Let's say I find this user agent in my Win2K/IIS website logs: Mozilla/2.0 (compatible; T-H-U-N-D-E-R-S-T-O-N-E)
Further, after some research let's say I come to the conclusion this is probably Webinator or another of Thunderstone's products.
So now I want to add them to my robots.txt file for a little while to see if they'll respect it otherwise I'll just ban their IP or domain.
What do I use for a user agent? Based on what I've seen of Brett's robots.txt file and the reading I've done about robots.txt, I don't think it's the whole entire user agent above like it would be in a browscap.ini file. Or is it? How do you determine the user agent for robots.txt unless, like some websites, there is a page about their robots including the user agent?
I appreciate your reply. And you're probably correct about this particular bot. Putting that aside for the moment, here's what I really want to know.

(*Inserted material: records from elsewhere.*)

/-- **DSS PLATEAU LEMMA (drain side).**  Under the same hypotheses,
`−2δq ≤ (κt₂ − t₁/κ) · (Λ(1+δ)²(q/κ)² − Λ⁻¹(1−δ)²(q·κq))`: a long flat plateau forces `κ/Λ ≲ Λ/κ²` up to `O(δ)`.
Together: a flat stranded wake is born at the Kolmogorov ratio `κ³ = Λ²` up to `O(δ)` (compare
`…DSSTerminalDrift.dss_terminal_equilibrium_iff`, the case `δ = 0` at `t ↑ 0`).
[cite: Tao2016AveragedNS, §1.2, §4 Lemma 4.1 (4.8), §6.4; elementary] -/
theorem dss_plateau_ge (hε : 0 < ε₀) {κ : ℝ} (hκ : 1 ≤ κ)
    (hV : ∀ (n : ℤ) (t : ℝ), t < 0 →
      HasDerivAt (V n) (bigLam ε₀ * V (n - 1) t ^ 2 - (bigLam ε₀)⁻¹ * (V n t * V (n + 1) t)) t)
    (hpos : ∀ (n : ℤ) (t : ℝ), t < 0 → 0 ≤ V n t)
    (hdss : ∀ (n : ℤ) (t : ℝ), t < 0 → V (n + 1) t = κ * V n (κ * t))
    (n : ℤ) {t₁ t₂ δ q : ℝ} (hW : t₁ / κ ≤ κ * t₂) (ht₂ : t₂ < 0) (hδ1 : δ ≤ 1) (hq0 : 0 ≤ q)
    (hq : ∀ t ∈ Icc t₁ t₂, (1 - δ) * q ≤ V n t ∧ V n t ≤ (1 + δ) * q) :
    -(2 * δ * q) ≤ (κ * t₂ - t₁ / κ) * (bigLam ε₀ * ((1 + δ) ^ 2 * (q / κ) ^ 2)
        - (bigLam ε₀)⁻¹ * ((1 - δ) ^ 2 * (q * (κ * q)))) := by
  have hκ0 : 0 < κ := by linarith
  have hκt₂ : κ * t₂ < 0 := by nlinarith
  have hsub : Icc (t₁ / κ) (κ * t₂) ⊆ Icc t₁ t₂ := by
    intro t ht
    constructor
    · have h1 := ht.1; rw [div_le_iff₀ hκ0] at h1
      have ht0 : t < 0 := lt_of_le_of_lt ht.2 hκt₂
      nlinarith
    · nlinarith [ht.2]
  exact frozen_triple_balance_ge hε hV hpos n hW hκt₂ hδ1 hq0 (mul_nonneg hκ0.le hq0)
    (fun t ht => (dss_frozen_below hκ hdss n ht₂ hq ht).2) (fun t ht => hq t (hsub ht))
    (fun t ht => (dss_frozen_above hκ hdss n ht₂ hq ht).1)
import Summits.BirchSwinnertonDyer.BirchSwinnertonDyer.Theses.PAdicOrder
import Summits.BirchSwinnertonDyer.BirchSwinnertonDyer.Theses.PAdicOrderV2
import Literature.NumberTheory.EllipticCurves.CanonicalPAdicHeight
import Summits.BirchSwinnertonDyer.BirchSwinnertonDyer.Theorems.PAdicOrderV2PAdicOrderThesisR2StubUBRank0
import Summits.BirchSwinnertonDyer.BirchSwinnertonDyer.Theorems.PAdicOrderV2PAdicOrderThesisR2StubJetVisible
import Summits.BirchSwinnertonDyer.BirchSwinnertonDyer.Theorems.PAdicOrderV2PAdicOrderThesisR2StubPointShape
import Summits.BirchSwinnertonDyer.BirchSwinnertonDyer.Theorems.PAdicOrderV2PAdicOrderThesisR2StubJetAssembly
import Summits.BirchSwinnertonDyer.BirchSwinnertonDyer.Theorems.PAdicOrderV2PAdicOrderThesisR2StubSigmaJet

/-!
# Line `wieferich-jet` for crux `PAdicOrderThesisR2` (stmt-BirchSwinnertonDyer-0487) — lead skeleton (seat a1)

X := `Summit.BirchSwinnertonDyer.BirchSwinnertonDyer.Theses.PAdicOrderV2.PAdicOrderThesisR2`
(∀ E/ℚ globally minimal W, ∃ good ordinary p, ∃ newform f of W:
 ord_T L_p(f, α_p, T) = r_an(W) ∧ ord_T L_p(f, α_p, T) = r_MW(W)).

This is the crux-plan seat's checked SECTOR skeleton (`Cruxes/PAdicOrderThesisR2/SectorLineWieferichJet.lean`,
line card `Lines/wieferich-jet.md`) completed by the lead into an HONEST skeleton for X with seven registered
stubs (`stubs_max`), composition `PAdicOrderThesisR2_of` / `PAdicOrderThesisR2_proof` concluding the crux by
name in both route spellings (the item is wanted by `PAdicOrderV2` and `PAdicOrder`; byte-identical bodies).

## Why seven stubs and which are which (numbers, not hope)

Kernel-checked invariant of the dead line `Sketch` (`Lines/Sketch-dead.md` §2(c); p100810, p136391, p135275):
X ↔ BSDgm ∧ OnePrimeComparison, X → (2 ≤ r_an → r_an ≤ r_MW), X → modularity. So EVERY skeleton for X carries
theorem-grade inputs that the tree only cites (modularity, Kato, GZK, Perrin-Riou) and the summit's open half in
analytic rank ≥ 2. This skeleton DECLARES them instead of hiding them:

* `stub_factsInPrint` (F; theorems in print, XL formalisation, stub-blocked on named Literature facts with no
  `_holds`: `ModularForms.exists_isNewformOf` (BCDT 2001), `kato_mordellWeilRank_le_order_padicLFunction` (Kato
  2004 Thm 17.4/18.4; = route item `PAdicOrderKatoSideR2`, stmt-0491), `rank_eq_analyticRank_of_analyticRank_le_one`
  / `gross_zagier_rank_one_rat` (GZK), `perrinRiou_padicGrossZagier` + Friedberg–Hoffstein twist (PR87 over ℚ at
  one prime, Greenberg LNM 1716 §4 p. 111)) — the conjunction C1 ∧ C2 ∧ C4 ∧ PR of the card.
* `stub_higherRank` (R; BARE — declared import, no mechanism in the idea: OnePrimeUBHigherRank ∧ LBHigherRank,
  byte-for-byte the two goals at which `Sketch` died; = children C3|_{r_an ≥ 2} ∧ C5 of the strategist's split).
  A lead meets prover L5(3) at THIS stub by design; the line's claim is sector-scoped (triage r2, unanimous).
* `stub_heightNonWieferich` (NW; the transferred crux C⁺, OPEN, elementary Π₂, the card's hardest stub;
  RESHAPED at cycle 1 to its weakest sufficient form — SOME admissible non-height-Wieferich point at SOME good
  ordinary p ≥ 5 on every curve with a point of infinite order; the card's per-point multiple-of-P form implies
  it and is equivalent to it in rank one).
* FOUR PROVABLE stubs carrying the idea's new mathematics on the tree's objects — ALL LANDED at cycle 1
  (wave 1 + lead), now imported: `stub_jetVisible_of_not_heightWieferich` (Iwasawa-log isometry on p-units;
  p143203, `…Theorems/PAdicOrderV2PAdicOrderThesisR2StubJetVisible.lean`), `stub_pointShape` (valuation shape
  of an E₁-point on an integral model: ‖x‖·‖t‖² = 1 and ‖x t² − 1 + a₁ t‖ ≤ ‖t‖², t = −x/y; p143221,
  `…StubPointShape.lean`), `stub_sigmaJet` (‖σ_p(t) − t − (a₁/2)t²‖ ≤ ‖t‖³ from `IsMazurTateSigmaPair` +
  `two_mul_coeff_two` + `mazur_tate_sigma_existsUnique_holds`; p143282, `…StubSigmaJet.lean`),
  `stub_jetAssembly` (point shape → sigma jet → JET CONGRUENCE ‖ĥ_p(x,y) − log_p(num x)‖ ≤ p^{−v_p(den x)}, via
  `padicLog_mul_holds` and `norm_padicLogSeries_eq`; p143215, `…StubJetAssembly.lean`). The sector skeleton's
  `stub_jetCongruence` was reshaped into the three registered stubs point shape / sigma jet / assembly; the
  jet congruence is now an unconditional tree theorem (`jetCongruence` below, by composition).

Composition (sorry-free): `onePrimeUBRankOne_of` (sector); `thesis_of_sectors` via the landed
`KatoSandwich.padicOrderThesisR2_of_sandwich` (p96594); `PAdicOrderThesisR2_of`. Open stubs after cycle 1:
F (blocked, XL literature), R (BARE, summit-hard), NW (open) — 3 sorries.

Disproof used (tree `Cruxes/PAdicOrderThesisR2/Disproof.lean`, cycle-1 FINAL): (a)/(a′) every witness prime here
carries `IsOrdinaryAt` (NW, PR inside F, R); (c) no stub is a ∀p statement about `L_p` (landed Negative p98081
not instantiated); (n) normal form honoured by F and R being explicit.

Nothing in this file asserts a Theses decl unconditionally: the only `sorry`s are the three open `stub_*`
(F, R, NW).
-/

-- single-conjunct summit: `Summit.BirchSwinnertonDyer.BirchSwinnertonDyer.…` repeats the name by design
set_option linter.dupNamespace false

namespace Summit.BirchSwinnertonDyer.BirchSwinnertonDyer.Cruxes.PAdicOrderThesisR2.WieferichJet

open Literature.NumberTheory.EllipticCurves Literature.NumberTheory.EllipticCurves.ModularForms
open Summit.BirchSwinnertonDyer.BirchSwinnertonDyer.Theses.PAdicOrderV2

/-! ## Definitions (elementary) -/

/-- **Height-Wieferich** at `(x, p)`: `p` is a Wieferich prime to base `a = num x` AT LEVEL
`v_p(den x)`: `a^{p-1} ≡ 1 (mod p^{v_p(den x)})` (or the degenerate `a^{p-1} = 1`). For an
admissible point `den x = d²`, `v_p(den x) = 2e ≥ 2`; for `e = 1` this is the classical Wieferich
condition `a^{p-1} ≡ 1 (mod p²)`. Pure integer arithmetic. -/
def IsHeightWieferich (p : ℕ) (x : ℚ) : Prop :=
  x.num ^ (p - 1) = 1 ∨ (padicValNat p x.den : ℤ) ≤ padicValInt p (x.num ^ (p - 1) - 1)

/-- **Jet visibility** (normed twin of `¬ IsHeightWieferich`): `p^{-v_p(den x)} < ‖log_p(num x)‖`. -/
def IsJetVisible (p : ℕ) [Fact p.Prime] (x : ℚ) : Prop :=
  (p : ℝ) ^ (-(padicValNat p x.den : ℤ)) < ‖padicLog p ((x.num : ℚ) : ℚ_[p])‖

/-- **JET CONGRUENCE** (the lever): for `W` globally minimal, `p ≥ 5` good ordinary and an
admissible point `(x, y)`, `‖ĥ_p(x,y) − log_p(num x)‖ ≤ p^{-v_p(den x)}`. -/
def JetCongruence : Prop :=
  ∀ (W : WeierstrassCurve ℚ) [W.IsElliptic] [W.IsGloballyMinimal] (p : ℕ) [Fact p.Prime],
    5 ≤ p → IsOrdinaryAt W p →
    ∀ {x y : ℚ} (h : W.toAffine.Nonsingular x y), W.IsAdmissible p (.some x y h) →
      ‖W.canonicalPAdicHeight p (.some x y h) - padicLog p ((x.num : ℚ) : ℚ_[p])‖
        ≤ (p : ℝ) ^ (-(padicValNat p x.den : ℤ))

/-- **Point shape** (valuations of a point of `E₁(ℚ_p)` on an integral equation, AEC VII.2.2 /
IV.1): for `W` globally minimal and `(x, y) ∈ W(ℚ)` with `‖x‖_p > 1`, writing `t = -x/y`:
`y ≠ 0`, `‖x‖·‖t‖² = 1` (`3 v(x) = 2 v(y)`), and `x t² = x³/y² ≡ 1 − a₁ t (mod t²)`, i.e.
`‖x t² − 1 + a₁ t‖ ≤ ‖t‖²` (from the Weierstrass equation divided by `y²`). -/
def PointShape : Prop :=
  ∀ (W : WeierstrassCurve ℚ) [W.IsGloballyMinimal] (p : ℕ) [Fact p.Prime] {x y : ℚ},
    W.toAffine.Nonsingular x y → 1 < ‖(x : ℚ_[p])‖ →
      (y : ℚ_[p]) ≠ 0 ∧ ‖(x : ℚ_[p])‖ * ‖-(x : ℚ_[p]) / y‖ ^ 2 = 1 ∧
        ‖(x : ℚ_[p]) * (-(x : ℚ_[p]) / y) ^ 2 - 1 + (W.a₁ : ℚ_[p]) * (-(x : ℚ_[p]) / y)‖
          ≤ ‖-(x : ℚ_[p]) / y‖ ^ 2

/-- **Sigma jet**: for `W` globally minimal elliptic and `p ≥ 5` good ordinary, the canonical
Mazur–Tate sigma function satisfies `σ_p(t) = t + (a₁/2) t² + O(t³)` on the open unit disc:
`‖σ_p(t) − t − (a₁/2) t²‖ ≤ ‖t‖³` (`σ_p ∈ t + (a₁/2)t² + t³ℤ_p⟦t⟧`: `IsMazurTateSigmaPair`,
`two_mul_coeff_two`, `mazur_tate_sigma_existsUnique_holds`). -/
def SigmaJet : Prop :=
  ∀ (W : WeierstrassCurve ℚ) [W.IsElliptic] [W.IsGloballyMinimal] (p : ℕ) [Fact p.Prime],
    5 ≤ p → IsOrdinaryAt W p → ∀ (t : ℚ_[p]), ‖t‖ < 1 →
      ‖W.padicSigmaEval p t - t - (W.a₁ : ℚ_[p]) / 2 * t ^ 2‖ ≤ ‖t‖ ^ 3

/-- **Visibility criterion** (elementary, curve-free): for `p` odd and `x ∈ ℚ` with `p ∤ num x`,
not height-Wieferich ⇒ jet visible. Content: the Iwasawa logarithm is an isometry near `1`, so for
a `p`-unit integer `a`, `‖log_p a‖ = ‖(p-1)⁻¹ · L(a^{p-1})‖ = ‖a^{p-1} − 1‖ = p^{-v_p(a^{p-1} − 1)}`
(tree: `padicLog_of_ne_zero`, `norm_padicLogSeries_eq`, PAdicHeightsLogProofs.lean). -/
def JetVisibleOfNotHeightWieferich : Prop :=
  ∀ (p : ℕ) [Fact p.Prime], p ≠ 2 → ∀ (x : ℚ), ¬ (p : ℤ) ∣ x.num →
    ¬ IsHeightWieferich p x → IsJetVisible p x
import Mathlib
import Literature.Probability.LatticeModels.LoopO1
import HarnessLib
import Literature.Probability.LatticeModels.LoopO1AllTJoinInequalityFails

/-!
# LoopAizenmanAllT — MOVED (deprecated alias module)

Topic `Literature/Uncategorized`. The refuted "all-t" strengthening `LoopAizenmanAllT` of the
loop-O(1) join bound, its refutation `not_LoopAizenmanAllT` and the kernel-computed `C₄`/`t = 2`
helper lemmas (namespace `LoopAizenmanAllT`), parked here by the gate (accept-time relocation out of
`Summits/CriticalPhenomena/Ising3DConformalLimit/Theorems/JoinForcesU4/Negative/`
`AllTStrengthening.lean`,
2026-08-15), now live — all 18 declarations byte-identical — in
`Literature/Probability/LatticeModels/LoopO1AllTJoinInequalityFails.lean` (namespace
`Literature.Probability.LatticeModels`; librarian move p95311, 2026-08-16). This module keeps only
deprecated aliases under the old names (no module imports it; it can be deleted by the operator).
-/

namespace Literature.Uncategorized

/-- DEPRECATED alias (librarian move 2026-08-16): this constant is, by definition, the moved
`Literature.Probability.LatticeModels.LoopAizenmanAllT`
(statement byte-identical there); kept as a reducible `abbrev` so that files naming the old
constant keep elaborating. [folklore] -/
@[deprecated Literature.Probability.LatticeModels.LoopAizenmanAllT (since := "2026-08-16")]
abbrev LoopAizenmanAllT : Prop :=
  Literature.Probability.LatticeModels.LoopAizenmanAllT

@[deprecated Literature.Probability.LatticeModels.LoopAizenmanAllT.C4 (since := "2026-08-16")]
alias LoopAizenmanAllT.C4 := Literature.Probability.LatticeModels.LoopAizenmanAllT.C4

@[deprecated Literature.Probability.LatticeModels.LoopAizenmanAllT.tJoins_univ_eq
  (since := "2026-08-16")]
alias LoopAizenmanAllT.tJoins_univ_eq :=
  Literature.Probability.LatticeModels.LoopAizenmanAllT.tJoins_univ_eq

@[deprecated Literature.Probability.LatticeModels.LoopAizenmanAllT.loopZ_C4_two
  (since := "2026-08-16")]
alias LoopAizenmanAllT.loopZ_C4_two :=
  Literature.Probability.LatticeModels.LoopAizenmanAllT.loopZ_C4_two

@[deprecated Literature.Probability.LatticeModels.LoopAizenmanAllT.zQ (since := "2026-08-16")]
alias LoopAizenmanAllT.zQ := Literature.Probability.LatticeModels.LoopAizenmanAllT.zQ

@[deprecated Literature.Probability.LatticeModels.LoopAizenmanAllT.z0 (since := "2026-08-16")]
alias LoopAizenmanAllT.z0 := Literature.Probability.LatticeModels.LoopAizenmanAllT.z0

@[deprecated Literature.Probability.LatticeModels.LoopAizenmanAllT.z01 (since := "2026-08-16")]
alias LoopAizenmanAllT.z01 := Literature.Probability.LatticeModels.LoopAizenmanAllT.z01

@[deprecated Literature.Probability.LatticeModels.LoopAizenmanAllT.z23 (since := "2026-08-16")]
alias LoopAizenmanAllT.z23 := Literature.Probability.LatticeModels.LoopAizenmanAllT.z23

@[deprecated Literature.Probability.LatticeModels.LoopAizenmanAllT.z02 (since := "2026-08-16")]
alias LoopAizenmanAllT.z02 := Literature.Probability.LatticeModels.LoopAizenmanAllT.z02

@[deprecated Literature.Probability.LatticeModels.LoopAizenmanAllT.z13 (since := "2026-08-16")]
alias LoopAizenmanAllT.z13 := Literature.Probability.LatticeModels.LoopAizenmanAllT.z13

@[deprecated Literature.Probability.LatticeModels.LoopAizenmanAllT.z03 (since := "2026-08-16")]
alias LoopAizenmanAllT.z03 := Literature.Probability.LatticeModels.LoopAizenmanAllT.z03

@[deprecated Literature.Probability.LatticeModels.LoopAizenmanAllT.z12 (since := "2026-08-16")]
alias LoopAizenmanAllT.z12 := Literature.Probability.LatticeModels.LoopAizenmanAllT.z12

@[deprecated Literature.Probability.LatticeModels.LoopAizenmanAllT.tJoins01 (since := "2026-08-16")]
alias LoopAizenmanAllT.tJoins01 := Literature.Probability.LatticeModels.LoopAizenmanAllT.tJoins01

@[deprecated Literature.Probability.LatticeModels.LoopAizenmanAllT.tJoins23 (since := "2026-08-16")]
alias LoopAizenmanAllT.tJoins23 := Literature.Probability.LatticeModels.LoopAizenmanAllT.tJoins23

@[deprecated Literature.Probability.LatticeModels.LoopAizenmanAllT.reachable_invariant
  (since := "2026-08-16")]
alias LoopAizenmanAllT.reachable_invariant :=
  Literature.Probability.LatticeModels.LoopAizenmanAllT.reachable_invariant

@[deprecated Literature.Probability.LatticeModels.LoopAizenmanAllT.fromEdgeSet_union_adj
  (since := "2026-08-16")]
alias LoopAizenmanAllT.fromEdgeSet_union_adj :=
  Literature.Probability.LatticeModels.LoopAizenmanAllT.fromEdgeSet_union_adj

@[deprecated Literature.Probability.LatticeModels.LoopAizenmanAllT.jointSum_C4_two
  (since := "2026-08-16")]
alias LoopAizenmanAllT.jointSum_C4_two :=
  Literature.Probability.LatticeModels.LoopAizenmanAllT.jointSum_C4_two

@[deprecated Literature.Probability.LatticeModels.not_LoopAizenmanAllT (since := "2026-08-16")]
alias not_LoopAizenmanAllT := Literature.Probability.LatticeModels.not_LoopAizenmanAllT

end Literature.Uncategorized
/-
Copyright (c) 2026 the pub-hodgecm-mathlib formalisation cell (harness21).  Prover seat hodgecm-mathlib-K2E5-p17 (g8), Track B «K2-LIT»,
#184♮ = hLiu418 = `stmt-HodgeConjecture-24832`; socket #41 — THE TOP, edition 8 «KIND W AT THE WHITTAKER LEVEL»: edition 7 (P = {½} ★ p861474, KIND 1 ★ p861664, `hRKc` ★ p861715) with KIND W's Euler identity stated for
`whittakerDelta νN S (f s) h` (β-free) and transported to the Fourier coefficient inside by ★ Φ2 + ★ ed. 4a′
(author of record, LEAD F0P6-plan (g14) BATCH #46 (a) ∕ #49).  THEOREMS ONLY; NO `Lines` import.
-/
import Summits.HodgeConjecture.HodgeConjecture.Theorems.K2LiuSiegelEisensteinConstantTermFiniteness        -- ★ ed. 4a′ (this seat) ⊇ ed. 4a ⊇ ed. 3b
import Summits.HodgeConjecture.HodgeConjecture.Theorems.K2LiuSiegelEisensteinKindZeroBigCellLetters         -- ★ p861499 `standardFamily_growth`
import Summits.HodgeConjecture.HodgeConjecture.Theorems.K2LiuSiegelEisensteinBigCellTermPackageCM          -- ★ p861474 `exists_bigCell_termPackage_cm` (P₈ = {½}, scalar b^S∕a^S)
import Summits.HodgeConjecture.HodgeConjecture.Theorems.K2LiuSiegelEisensteinRankOneTermPackageInstanceWeighted  -- ★ p861664 `exists_kindOne_packages_sixLetters` (KIND 1 by name)
import Summits.HodgeConjecture.HodgeConjecture.Theorems.K2LiuFourierCoeffDeltaContinuous                 -- ★ p861715 `continuous_fourierCoeffDelta_eisenstein{Series,Family}Delta` (`hRKc` paid)
import Summits.HodgeConjecture.HodgeConjecture.Theorems.K2LiuSiegelEisensteinCoeffNondegenerateCurve      -- ★ Φ2 `fourierCoeffDelta_eisensteinFamilyDelta_eq_curve` (`E_S = (∫β)⁻¹·W_S`, `det S ≠ 0`)
import Summits.HodgeConjecture.HodgeConjecture.Theorems.K2LiuSiegelEisensteinWhittakerTermPackageFixedCarrier  -- ★ p861446 `exists_whittaker_packages_fourierCoeff_fixedCarrier`
import Summits.HodgeConjecture.HodgeConjecture.Theorems.K2LiuSiegelEisensteinWhittakerMajorant              -- ★ p861512 `whittaker_majorant∕summedGrowth_of_weightedGrowth`
import HarnessLib

/-!
# Crux `HLiu418`, socket #41 — THE TOP, edition 8 «KIND W AT THE WHITTAKER LEVEL»: edition 7 with the KIND-W Euler identity `hRK` taken β-FREE, for the
# WHITTAKER FUNCTIONAL `W_S(f_s)(h)` (★ Φ2 `E_S = (∫β)⁻¹·W_S` for `det S ≠ 0` under ★ ed. 4a′'s finiteness) — the KIND-W payers never see the covering weight

Cell `hodgecm-mathlib`, crux item hLiu418 = `stmt-HodgeConjecture-24832` (helper lane until the typist's tie; count-neutral).

Over ★ edition 3b `siegelEisensteinContinuation_of_kinds_fixedCarrier` (carrier a binder: `νN` Haar on `N_Δ(𝔸)`, `β` a covering weight with `β ≤ 𝟙_K`, `K` compact, `0 < ∫β < ∞` — the
tie builds it as ★ edition 2 does), THIS EDITION discharges BY NAME: KIND 0's identity-cell growth `hfgr` (★ p861499 `standardFamily_growth`), O41.4's finiteness `hH` (★ ed. 4a′
`lintegral_tsum_enorm_mul_weight_ne_top`), the big-cell letters `E₈` (★ p861499 `exists_E₈` over ★ p861423 `exists_bigCell_termPackage`), the KIND-0 assembly (★ ed. 4a); KIND W's per-`S`
packages (★ p861446 `exists_whittaker_packages_fourierCoeff_fixedCarrier`) and lattice letters (★ p861512).  WHAT REMAINS BY VALUE (the named surface of record): the pole set `P`;
KIND 0: the big-cell SCALAR NORMALISATION `(r, G, a)` with `(∏(s−p))·r = G` holomorphic, `r·a = 1` (★ O41.6 `a^S∕b^S` at the frame, ★ p861474) and the CONTINUATION `(E, hEd, hEeq)` of
`a(s)·M(s)f_s(h)` (rows G6-fin∕G6-arch), the rational Weyl presentation `(wq, hwq)` (★ O41.4's), the MIDDLE package `E₇` ((u-0c), un-normalised currency); KIND 1: the per-`S` packages
`(Ec₁, h1off, hd₁, hc₁, hcoef₁)` ((u-1a), ★ p861061 at `X := H(𝔸)`) and the weighted growth `(w₁, h1g)` ((u-1b)); KIND W: the factor data `(WT, G_W, hWTd, hGWd)`, the weighted growth `hg`,
the Euler identity `hRK` with its continuity `hRKc` (rows G1–G4 + the G2 glue) and a summable weight `w`.
HEAD **`siegelEisensteinContinuation_assembled`** ⇒ socket #41's body BYTES VERBATIM.
Sources: [Tan1999, §1 Main Theorem; §4 Props. 4.1, 4.4, 4.8]; [MoeglinWaldspurger1995, II.1.7, IV.1.8–IV.1.11]; [KudlaRallis1994, §1–§2]; [Liu2021, Lem. B.10 (2), B.12].
HONEST LABEL.  Count-neutral helper until tied; `HC_CM` is proved only modulo the 7 printed citations (2 remaining named inputs: hLiu418 = `stmt-HodgeConjecture-24832`,
h413 = `stmt-HodgeConjecture-24833`) until rung 0 closes.
-/

set_option autoImplicit false
set_option linter.dupNamespace false -- the mandated namespace repeats `HodgeConjecture.HodgeConjecture`

noncomputable section

open scoped Matrix Topology ENNReal NNReal BigOperators
open NumberField IsDedekindDomain MeasureTheory Filter
open Literature.NumberTheory.Automorphic Literature.NumberTheory.GaloisRepresentations
open Literature.NumberTheory.GelbartRogawski1991 Literature.NumberTheory.GelbartRogawski1991.GRConstruction
open Literature.NumberTheory.K2Lit.SiegelDoubled Literature.MeasureTheory.Group
open Literature.NumberTheory.Automorphic.IdeleClassGroup

namespace Summit.HodgeConjecture.HodgeConjecture.Cruxes.HLiu418.K2LiuSiegelEisensteinContinuationTopEight

open K2LiuSiegelUnipotentFourierDefs K2LiuSiegelEisensteinContinuationTopKinds K2LiuSiegelEisensteinConstantTermPackage K2LiuSiegelEisensteinConstantTermFiniteness
open K2LiuSiegelEisensteinKindZeroBigCellLetters (standardFamily_growth)
open K2LiuSiegelEisensteinBigCellTermPackageCM (exists_bigCell_termPackage_cm)
open K2LiuSiegelEisensteinRankOneTermPackageInstanceWeighted (exists_kindOne_packages_sixLetters)
open K2LiuFourierCoeffDeltaContinuous (continuous_fourierCoeffDelta_eisensteinSeriesDelta continuous_fourierCoeffDelta_eisensteinFamilyDelta)
open K2LiuSiegelEisensteinCoeffNondegenerateCurve (fourierCoeffDelta_eisensteinFamilyDelta_eq_curve)
open K2LiuSiegelEisensteinWhittakerTermPackageFixedCarrier (exists_whittaker_packages_fourierCoeff_fixedCarrier)
open K2LiuSiegelEisensteinWhittakerMajorant (whittaker_majorant_of_weightedGrowth whittaker_summedGrowth_of_weightedGrowth)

How do you determine the user agent for robots.txt unless, like some websites there is a page about their robots including the user agent?
I read in the tutorial on SearchEngineWorld that I should look in my logs for GETS to robots.txt and use the user agent it shows. But that doesn't hold up in all cases because, for example, "Googlebot-Image" is what's needed for the robots.txt file but that isn't what the actual user agent is in my logs.
I don't userstand why robots.txt does not seem to use the actual user agent as found in my logs
Because you'd have to update robots.txt every time a new version of a robot was released. robots.txt is supposed to be simple protocol based on cooperation and communication. Nicknames are simple and clear: if a bot doesn't have a nickname, we know its operators are cooperating or communicating.
and how one goes about determining what user agent name to use in robots.txt.
Research, guesswork, and the counsel of your peers.
The "Ask Jeeves" bot is coming from directhit.com, so it might be a replacement for DirectHit Grabber. Grabber's exclusion name was "grabber". Try that and see what happens.
Likewise, the exclusion name for Webinator is/was just "webinator". Give it a shot.
If they don't work, all you can do is contact the bot owners and/or employ non-cooperative measures.